§ To do: Pick out every line in the data below that holds "vorticity".

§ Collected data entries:
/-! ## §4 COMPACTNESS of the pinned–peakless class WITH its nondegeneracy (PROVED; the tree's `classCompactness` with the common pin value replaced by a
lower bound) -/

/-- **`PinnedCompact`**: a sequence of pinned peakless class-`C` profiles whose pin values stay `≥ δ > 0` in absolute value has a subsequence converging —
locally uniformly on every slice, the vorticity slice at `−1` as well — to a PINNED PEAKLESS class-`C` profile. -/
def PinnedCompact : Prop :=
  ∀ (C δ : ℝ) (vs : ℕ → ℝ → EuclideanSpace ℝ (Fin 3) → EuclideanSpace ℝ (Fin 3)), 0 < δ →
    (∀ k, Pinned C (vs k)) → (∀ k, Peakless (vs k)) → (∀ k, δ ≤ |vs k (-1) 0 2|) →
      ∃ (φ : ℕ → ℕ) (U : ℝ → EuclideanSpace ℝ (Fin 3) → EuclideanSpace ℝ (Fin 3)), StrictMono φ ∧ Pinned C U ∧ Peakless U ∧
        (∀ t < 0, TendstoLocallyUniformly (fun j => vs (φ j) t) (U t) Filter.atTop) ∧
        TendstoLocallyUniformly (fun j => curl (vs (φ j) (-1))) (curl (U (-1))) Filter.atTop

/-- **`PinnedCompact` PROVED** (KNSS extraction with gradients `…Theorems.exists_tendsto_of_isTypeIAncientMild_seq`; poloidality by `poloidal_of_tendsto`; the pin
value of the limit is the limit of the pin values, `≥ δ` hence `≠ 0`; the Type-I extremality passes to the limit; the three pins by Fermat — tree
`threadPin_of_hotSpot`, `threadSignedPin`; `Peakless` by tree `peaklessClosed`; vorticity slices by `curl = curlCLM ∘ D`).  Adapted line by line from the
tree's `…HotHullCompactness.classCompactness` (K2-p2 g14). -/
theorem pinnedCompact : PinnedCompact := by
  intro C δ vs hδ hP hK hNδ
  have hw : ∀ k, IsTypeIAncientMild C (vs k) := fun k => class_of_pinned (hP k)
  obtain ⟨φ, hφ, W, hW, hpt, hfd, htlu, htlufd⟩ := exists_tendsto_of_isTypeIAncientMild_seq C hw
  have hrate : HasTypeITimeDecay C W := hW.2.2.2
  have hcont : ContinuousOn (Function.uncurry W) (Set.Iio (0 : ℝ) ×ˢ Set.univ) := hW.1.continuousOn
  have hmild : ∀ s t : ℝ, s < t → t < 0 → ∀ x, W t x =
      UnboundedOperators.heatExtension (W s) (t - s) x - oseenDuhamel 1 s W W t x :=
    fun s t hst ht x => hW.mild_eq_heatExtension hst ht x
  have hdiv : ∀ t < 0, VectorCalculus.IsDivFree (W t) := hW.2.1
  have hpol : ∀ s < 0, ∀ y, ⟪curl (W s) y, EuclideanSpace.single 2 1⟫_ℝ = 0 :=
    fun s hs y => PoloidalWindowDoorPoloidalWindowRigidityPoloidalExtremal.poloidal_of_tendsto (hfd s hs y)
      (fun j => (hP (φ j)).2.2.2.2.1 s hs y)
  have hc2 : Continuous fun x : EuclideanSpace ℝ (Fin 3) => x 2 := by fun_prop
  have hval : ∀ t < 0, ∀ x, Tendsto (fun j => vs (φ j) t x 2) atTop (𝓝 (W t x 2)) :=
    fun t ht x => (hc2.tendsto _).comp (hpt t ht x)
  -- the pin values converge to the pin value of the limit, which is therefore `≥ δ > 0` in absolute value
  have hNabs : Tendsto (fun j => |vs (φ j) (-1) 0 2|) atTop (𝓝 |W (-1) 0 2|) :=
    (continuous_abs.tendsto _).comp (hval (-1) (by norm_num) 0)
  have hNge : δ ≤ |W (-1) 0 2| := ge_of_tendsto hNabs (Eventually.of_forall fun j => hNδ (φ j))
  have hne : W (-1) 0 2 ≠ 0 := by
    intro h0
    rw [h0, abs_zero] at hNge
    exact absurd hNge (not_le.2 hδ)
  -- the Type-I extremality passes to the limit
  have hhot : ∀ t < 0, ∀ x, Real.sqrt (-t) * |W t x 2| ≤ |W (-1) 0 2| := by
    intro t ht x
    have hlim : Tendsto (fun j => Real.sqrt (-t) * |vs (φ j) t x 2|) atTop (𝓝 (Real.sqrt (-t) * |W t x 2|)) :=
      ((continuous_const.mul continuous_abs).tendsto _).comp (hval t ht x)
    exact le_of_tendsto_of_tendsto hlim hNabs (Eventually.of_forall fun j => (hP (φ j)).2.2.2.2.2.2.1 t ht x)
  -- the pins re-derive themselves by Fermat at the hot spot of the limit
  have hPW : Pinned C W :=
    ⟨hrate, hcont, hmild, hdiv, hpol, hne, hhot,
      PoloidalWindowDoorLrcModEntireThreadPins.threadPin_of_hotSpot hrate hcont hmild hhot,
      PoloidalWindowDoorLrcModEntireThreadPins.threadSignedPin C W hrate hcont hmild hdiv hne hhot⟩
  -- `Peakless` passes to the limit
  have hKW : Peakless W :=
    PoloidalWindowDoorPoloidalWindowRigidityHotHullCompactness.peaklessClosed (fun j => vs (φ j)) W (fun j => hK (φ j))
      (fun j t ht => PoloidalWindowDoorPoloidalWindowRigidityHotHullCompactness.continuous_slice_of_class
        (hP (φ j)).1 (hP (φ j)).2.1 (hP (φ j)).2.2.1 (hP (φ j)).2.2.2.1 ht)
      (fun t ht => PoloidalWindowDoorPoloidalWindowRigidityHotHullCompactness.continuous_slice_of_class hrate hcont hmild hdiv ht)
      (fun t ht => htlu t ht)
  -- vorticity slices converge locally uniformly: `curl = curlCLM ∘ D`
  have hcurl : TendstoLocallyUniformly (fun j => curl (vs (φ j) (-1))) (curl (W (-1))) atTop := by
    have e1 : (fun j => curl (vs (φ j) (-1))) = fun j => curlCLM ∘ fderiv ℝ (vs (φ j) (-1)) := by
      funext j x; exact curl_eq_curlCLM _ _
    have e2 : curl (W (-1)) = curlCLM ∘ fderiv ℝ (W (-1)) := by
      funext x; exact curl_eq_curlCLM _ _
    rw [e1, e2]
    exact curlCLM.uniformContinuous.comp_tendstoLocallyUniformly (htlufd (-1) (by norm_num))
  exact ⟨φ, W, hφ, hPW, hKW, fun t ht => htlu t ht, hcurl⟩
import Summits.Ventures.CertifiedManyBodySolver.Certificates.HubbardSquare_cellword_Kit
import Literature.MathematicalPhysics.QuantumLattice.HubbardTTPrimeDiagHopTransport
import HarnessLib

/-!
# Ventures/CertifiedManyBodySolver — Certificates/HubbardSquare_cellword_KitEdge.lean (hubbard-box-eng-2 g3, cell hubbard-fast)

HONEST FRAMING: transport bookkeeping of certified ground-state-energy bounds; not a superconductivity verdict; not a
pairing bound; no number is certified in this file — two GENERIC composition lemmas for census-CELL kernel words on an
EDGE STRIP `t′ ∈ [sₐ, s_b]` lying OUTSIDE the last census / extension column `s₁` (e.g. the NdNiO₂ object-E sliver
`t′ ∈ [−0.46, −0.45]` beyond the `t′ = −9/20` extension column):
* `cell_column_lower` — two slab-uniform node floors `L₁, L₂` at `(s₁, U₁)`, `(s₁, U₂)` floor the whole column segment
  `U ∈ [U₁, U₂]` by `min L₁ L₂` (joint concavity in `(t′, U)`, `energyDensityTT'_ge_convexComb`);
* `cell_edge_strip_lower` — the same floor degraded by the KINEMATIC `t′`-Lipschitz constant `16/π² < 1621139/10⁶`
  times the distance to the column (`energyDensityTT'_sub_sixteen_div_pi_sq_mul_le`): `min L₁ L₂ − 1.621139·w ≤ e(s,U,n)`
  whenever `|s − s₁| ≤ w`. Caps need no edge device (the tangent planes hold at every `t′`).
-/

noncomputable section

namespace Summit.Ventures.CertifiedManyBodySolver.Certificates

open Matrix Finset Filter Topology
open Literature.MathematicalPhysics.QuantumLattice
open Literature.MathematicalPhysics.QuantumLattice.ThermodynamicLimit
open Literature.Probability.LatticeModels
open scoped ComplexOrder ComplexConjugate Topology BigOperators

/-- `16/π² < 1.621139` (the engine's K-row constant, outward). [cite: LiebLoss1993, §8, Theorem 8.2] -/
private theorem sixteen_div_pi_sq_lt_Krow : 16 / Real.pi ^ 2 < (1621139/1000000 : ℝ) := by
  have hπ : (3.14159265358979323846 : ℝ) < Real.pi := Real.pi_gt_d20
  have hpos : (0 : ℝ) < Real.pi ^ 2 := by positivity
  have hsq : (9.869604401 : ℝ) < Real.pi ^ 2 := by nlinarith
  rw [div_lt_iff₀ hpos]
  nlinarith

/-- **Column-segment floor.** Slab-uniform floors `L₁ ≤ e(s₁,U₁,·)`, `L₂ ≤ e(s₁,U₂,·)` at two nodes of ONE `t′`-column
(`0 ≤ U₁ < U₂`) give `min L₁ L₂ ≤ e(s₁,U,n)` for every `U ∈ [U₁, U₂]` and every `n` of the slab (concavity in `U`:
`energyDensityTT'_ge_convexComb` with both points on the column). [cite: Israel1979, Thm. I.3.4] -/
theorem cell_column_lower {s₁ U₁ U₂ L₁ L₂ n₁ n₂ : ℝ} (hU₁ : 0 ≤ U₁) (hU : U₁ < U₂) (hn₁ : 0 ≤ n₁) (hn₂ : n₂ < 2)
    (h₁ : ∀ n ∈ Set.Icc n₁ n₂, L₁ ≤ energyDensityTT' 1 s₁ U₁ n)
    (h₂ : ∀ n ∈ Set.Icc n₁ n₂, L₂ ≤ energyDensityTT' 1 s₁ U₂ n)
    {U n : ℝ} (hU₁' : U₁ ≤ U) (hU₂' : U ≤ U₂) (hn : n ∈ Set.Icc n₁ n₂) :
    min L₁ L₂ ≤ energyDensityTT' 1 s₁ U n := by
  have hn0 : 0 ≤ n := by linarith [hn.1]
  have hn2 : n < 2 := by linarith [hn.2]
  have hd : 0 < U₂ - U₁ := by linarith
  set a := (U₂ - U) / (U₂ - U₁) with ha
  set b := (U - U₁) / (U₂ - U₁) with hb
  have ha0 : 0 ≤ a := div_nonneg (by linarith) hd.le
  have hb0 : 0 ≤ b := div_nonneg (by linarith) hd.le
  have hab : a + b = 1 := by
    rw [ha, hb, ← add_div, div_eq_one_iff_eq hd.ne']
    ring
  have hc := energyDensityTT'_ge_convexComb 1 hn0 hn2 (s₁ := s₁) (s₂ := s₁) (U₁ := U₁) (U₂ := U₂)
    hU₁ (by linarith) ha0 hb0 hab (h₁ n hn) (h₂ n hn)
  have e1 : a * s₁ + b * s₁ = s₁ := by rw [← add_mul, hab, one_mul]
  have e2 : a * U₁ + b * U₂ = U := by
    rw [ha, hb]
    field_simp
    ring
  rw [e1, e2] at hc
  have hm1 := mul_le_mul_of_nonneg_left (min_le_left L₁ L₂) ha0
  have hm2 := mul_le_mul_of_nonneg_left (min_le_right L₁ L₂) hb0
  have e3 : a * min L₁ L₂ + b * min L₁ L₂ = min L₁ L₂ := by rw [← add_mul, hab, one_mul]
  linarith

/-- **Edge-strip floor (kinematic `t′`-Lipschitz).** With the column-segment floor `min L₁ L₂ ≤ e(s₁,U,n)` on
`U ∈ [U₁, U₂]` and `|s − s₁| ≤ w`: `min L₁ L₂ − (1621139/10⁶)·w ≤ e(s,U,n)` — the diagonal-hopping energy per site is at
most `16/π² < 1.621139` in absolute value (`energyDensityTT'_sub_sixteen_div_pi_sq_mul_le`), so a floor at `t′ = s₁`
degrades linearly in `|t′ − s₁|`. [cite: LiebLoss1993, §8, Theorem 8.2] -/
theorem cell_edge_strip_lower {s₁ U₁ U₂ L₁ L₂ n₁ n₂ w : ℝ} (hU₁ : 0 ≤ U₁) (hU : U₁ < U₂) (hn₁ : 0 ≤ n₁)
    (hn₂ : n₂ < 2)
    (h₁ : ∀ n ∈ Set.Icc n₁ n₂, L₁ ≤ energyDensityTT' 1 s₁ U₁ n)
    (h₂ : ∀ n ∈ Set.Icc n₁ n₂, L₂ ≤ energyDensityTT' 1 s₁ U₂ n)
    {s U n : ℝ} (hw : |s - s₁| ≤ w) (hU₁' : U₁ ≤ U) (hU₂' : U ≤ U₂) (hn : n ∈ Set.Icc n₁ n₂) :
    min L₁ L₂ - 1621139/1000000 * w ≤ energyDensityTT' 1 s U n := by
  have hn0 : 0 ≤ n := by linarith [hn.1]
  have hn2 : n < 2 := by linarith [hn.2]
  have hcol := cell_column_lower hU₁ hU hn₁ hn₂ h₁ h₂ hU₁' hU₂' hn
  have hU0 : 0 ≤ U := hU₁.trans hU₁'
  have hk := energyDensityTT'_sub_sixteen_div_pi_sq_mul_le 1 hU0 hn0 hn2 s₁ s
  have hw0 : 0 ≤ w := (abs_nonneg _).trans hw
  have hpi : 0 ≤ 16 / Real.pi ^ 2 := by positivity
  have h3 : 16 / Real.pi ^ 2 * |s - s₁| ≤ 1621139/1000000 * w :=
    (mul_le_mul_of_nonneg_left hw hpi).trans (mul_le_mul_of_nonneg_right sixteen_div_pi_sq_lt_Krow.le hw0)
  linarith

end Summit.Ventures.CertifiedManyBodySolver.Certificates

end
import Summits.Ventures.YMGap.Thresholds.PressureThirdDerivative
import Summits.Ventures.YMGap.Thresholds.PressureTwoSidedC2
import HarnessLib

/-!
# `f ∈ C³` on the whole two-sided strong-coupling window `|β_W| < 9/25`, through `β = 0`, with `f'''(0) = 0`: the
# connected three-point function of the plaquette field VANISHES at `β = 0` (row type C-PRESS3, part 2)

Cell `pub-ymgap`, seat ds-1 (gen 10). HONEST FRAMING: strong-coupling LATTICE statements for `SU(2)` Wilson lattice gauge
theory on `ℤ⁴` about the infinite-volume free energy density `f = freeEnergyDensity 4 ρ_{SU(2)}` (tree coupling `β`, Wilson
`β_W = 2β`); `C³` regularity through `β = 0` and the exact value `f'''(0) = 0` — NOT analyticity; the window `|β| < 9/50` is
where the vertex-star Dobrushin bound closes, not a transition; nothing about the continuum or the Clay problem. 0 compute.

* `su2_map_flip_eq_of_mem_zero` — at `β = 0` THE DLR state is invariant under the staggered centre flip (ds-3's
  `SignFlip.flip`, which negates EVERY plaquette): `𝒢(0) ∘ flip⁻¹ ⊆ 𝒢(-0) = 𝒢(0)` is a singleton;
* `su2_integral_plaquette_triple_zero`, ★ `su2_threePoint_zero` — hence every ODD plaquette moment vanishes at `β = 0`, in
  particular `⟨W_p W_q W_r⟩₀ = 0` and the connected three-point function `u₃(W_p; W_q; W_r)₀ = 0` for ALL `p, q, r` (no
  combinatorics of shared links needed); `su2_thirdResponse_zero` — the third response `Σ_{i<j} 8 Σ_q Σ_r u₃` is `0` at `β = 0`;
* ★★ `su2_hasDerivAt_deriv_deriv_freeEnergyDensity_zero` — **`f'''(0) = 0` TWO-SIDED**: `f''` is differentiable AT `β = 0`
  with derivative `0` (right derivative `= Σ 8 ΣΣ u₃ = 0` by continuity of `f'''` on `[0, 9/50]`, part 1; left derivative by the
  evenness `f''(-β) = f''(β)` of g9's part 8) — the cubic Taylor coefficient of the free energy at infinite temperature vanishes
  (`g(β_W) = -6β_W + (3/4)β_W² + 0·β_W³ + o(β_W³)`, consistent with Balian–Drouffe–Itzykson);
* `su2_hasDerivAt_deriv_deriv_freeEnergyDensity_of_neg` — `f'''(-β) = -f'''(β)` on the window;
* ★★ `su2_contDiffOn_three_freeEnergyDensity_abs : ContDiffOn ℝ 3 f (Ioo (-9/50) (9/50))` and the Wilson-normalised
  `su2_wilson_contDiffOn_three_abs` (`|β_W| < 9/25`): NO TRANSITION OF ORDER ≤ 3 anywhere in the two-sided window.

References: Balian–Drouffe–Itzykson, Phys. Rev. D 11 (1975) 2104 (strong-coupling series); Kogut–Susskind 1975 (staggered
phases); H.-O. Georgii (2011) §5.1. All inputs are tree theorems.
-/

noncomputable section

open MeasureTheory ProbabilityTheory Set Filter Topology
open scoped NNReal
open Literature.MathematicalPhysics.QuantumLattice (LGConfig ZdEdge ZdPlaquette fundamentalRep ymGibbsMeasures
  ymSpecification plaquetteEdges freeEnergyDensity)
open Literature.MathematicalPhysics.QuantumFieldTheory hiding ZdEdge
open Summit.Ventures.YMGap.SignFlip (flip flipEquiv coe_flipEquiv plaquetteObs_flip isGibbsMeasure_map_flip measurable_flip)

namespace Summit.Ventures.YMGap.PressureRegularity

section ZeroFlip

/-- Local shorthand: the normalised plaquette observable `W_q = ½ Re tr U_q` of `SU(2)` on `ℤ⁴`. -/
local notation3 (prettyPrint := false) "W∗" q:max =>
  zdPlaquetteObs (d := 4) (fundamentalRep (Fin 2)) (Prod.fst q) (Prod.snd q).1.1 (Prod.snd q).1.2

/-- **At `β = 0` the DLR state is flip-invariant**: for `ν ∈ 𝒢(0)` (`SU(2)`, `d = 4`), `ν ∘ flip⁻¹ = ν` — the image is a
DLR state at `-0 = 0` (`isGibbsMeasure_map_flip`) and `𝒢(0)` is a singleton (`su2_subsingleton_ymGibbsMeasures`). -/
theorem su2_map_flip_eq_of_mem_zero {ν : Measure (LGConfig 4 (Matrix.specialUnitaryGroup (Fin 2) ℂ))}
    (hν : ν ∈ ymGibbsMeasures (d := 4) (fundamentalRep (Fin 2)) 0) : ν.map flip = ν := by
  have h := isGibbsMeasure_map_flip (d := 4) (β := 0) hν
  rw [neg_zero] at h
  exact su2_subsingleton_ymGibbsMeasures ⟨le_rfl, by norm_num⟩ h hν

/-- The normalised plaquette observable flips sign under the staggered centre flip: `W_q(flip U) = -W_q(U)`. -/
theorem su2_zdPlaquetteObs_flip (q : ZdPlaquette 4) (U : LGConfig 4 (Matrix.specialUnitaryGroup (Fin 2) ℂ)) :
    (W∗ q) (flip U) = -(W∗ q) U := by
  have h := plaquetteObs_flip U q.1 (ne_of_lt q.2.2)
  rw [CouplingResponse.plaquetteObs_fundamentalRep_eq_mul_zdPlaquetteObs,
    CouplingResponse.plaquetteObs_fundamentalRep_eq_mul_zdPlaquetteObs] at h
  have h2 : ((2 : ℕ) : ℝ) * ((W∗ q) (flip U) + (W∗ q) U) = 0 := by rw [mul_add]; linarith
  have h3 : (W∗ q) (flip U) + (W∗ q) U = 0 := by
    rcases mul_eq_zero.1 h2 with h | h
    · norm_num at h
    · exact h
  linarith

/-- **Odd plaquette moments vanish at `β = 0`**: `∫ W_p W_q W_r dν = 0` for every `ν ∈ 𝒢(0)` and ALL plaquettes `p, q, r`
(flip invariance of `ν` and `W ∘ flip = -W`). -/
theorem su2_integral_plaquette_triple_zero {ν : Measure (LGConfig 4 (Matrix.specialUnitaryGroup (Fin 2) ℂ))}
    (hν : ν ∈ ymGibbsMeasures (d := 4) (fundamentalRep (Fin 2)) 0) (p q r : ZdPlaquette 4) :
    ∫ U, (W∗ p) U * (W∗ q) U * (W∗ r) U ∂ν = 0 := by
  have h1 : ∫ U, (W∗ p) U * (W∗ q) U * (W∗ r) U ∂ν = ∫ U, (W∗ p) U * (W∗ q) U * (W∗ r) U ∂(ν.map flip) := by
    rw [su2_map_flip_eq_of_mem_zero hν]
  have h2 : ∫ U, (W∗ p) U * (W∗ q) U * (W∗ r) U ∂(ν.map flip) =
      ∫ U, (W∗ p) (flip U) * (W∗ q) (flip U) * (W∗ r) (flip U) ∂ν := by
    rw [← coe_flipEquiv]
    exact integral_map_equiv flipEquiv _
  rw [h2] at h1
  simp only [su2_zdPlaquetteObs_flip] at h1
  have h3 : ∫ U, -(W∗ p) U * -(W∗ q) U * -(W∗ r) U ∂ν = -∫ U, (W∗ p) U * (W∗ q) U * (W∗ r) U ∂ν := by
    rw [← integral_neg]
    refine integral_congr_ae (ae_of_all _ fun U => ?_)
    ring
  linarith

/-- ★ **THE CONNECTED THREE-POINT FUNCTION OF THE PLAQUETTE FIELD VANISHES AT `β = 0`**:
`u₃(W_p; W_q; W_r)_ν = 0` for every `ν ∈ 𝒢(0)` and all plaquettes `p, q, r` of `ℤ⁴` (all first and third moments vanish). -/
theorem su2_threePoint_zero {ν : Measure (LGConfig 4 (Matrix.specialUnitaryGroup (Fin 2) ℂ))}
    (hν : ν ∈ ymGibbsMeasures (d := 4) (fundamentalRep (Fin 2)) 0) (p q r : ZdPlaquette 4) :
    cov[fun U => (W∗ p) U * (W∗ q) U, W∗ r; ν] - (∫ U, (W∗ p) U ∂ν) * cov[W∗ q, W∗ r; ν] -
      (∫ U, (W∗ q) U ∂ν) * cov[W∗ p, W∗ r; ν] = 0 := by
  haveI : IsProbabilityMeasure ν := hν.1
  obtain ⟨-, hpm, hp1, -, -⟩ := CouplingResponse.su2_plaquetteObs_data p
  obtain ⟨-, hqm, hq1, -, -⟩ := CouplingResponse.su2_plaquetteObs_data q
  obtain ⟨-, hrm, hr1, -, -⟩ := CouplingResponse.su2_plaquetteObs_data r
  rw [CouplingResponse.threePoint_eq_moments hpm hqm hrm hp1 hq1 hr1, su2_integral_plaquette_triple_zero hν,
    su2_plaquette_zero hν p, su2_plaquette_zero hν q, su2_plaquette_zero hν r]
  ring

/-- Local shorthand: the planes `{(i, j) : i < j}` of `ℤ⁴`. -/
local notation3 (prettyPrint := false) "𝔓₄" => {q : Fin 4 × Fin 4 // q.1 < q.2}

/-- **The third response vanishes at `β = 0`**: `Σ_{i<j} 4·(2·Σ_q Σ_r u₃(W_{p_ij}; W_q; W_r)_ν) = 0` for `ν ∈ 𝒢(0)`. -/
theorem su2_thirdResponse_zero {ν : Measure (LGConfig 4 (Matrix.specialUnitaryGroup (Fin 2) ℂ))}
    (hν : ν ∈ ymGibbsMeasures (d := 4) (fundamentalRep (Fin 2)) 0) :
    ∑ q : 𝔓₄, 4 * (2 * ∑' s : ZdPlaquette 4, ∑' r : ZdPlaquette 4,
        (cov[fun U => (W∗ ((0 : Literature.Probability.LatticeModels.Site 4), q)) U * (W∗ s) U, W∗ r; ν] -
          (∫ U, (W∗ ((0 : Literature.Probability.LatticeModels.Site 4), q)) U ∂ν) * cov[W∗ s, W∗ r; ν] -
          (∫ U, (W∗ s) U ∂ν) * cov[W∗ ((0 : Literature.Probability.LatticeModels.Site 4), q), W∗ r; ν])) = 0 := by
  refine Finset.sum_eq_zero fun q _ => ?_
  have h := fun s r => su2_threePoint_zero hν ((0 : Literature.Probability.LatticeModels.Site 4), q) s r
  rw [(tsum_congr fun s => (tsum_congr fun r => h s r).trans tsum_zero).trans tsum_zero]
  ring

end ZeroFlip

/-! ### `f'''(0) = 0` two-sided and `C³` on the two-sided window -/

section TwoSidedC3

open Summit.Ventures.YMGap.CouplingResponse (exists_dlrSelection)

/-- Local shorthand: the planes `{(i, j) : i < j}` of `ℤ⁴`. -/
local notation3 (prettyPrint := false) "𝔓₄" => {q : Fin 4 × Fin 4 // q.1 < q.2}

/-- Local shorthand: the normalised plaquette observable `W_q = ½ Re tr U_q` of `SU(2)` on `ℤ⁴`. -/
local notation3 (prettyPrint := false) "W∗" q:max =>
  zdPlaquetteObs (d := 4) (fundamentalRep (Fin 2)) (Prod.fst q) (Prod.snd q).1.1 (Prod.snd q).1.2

§ Result:
locally uniformly on every slice, the vorticity slice at `−1` as well — to a PINNED PEAKLESS class-`C` profile. -/
`threadPin_of_hotSpot`, `threadSignedPin`; `Peakless` by tree `peaklessClosed`; vorticity slices by `curl = curlCLM ∘ D`).  Adapted line by line from the
  -- vorticity slices converge locally uniformly: `curl = curlCLM ∘ D`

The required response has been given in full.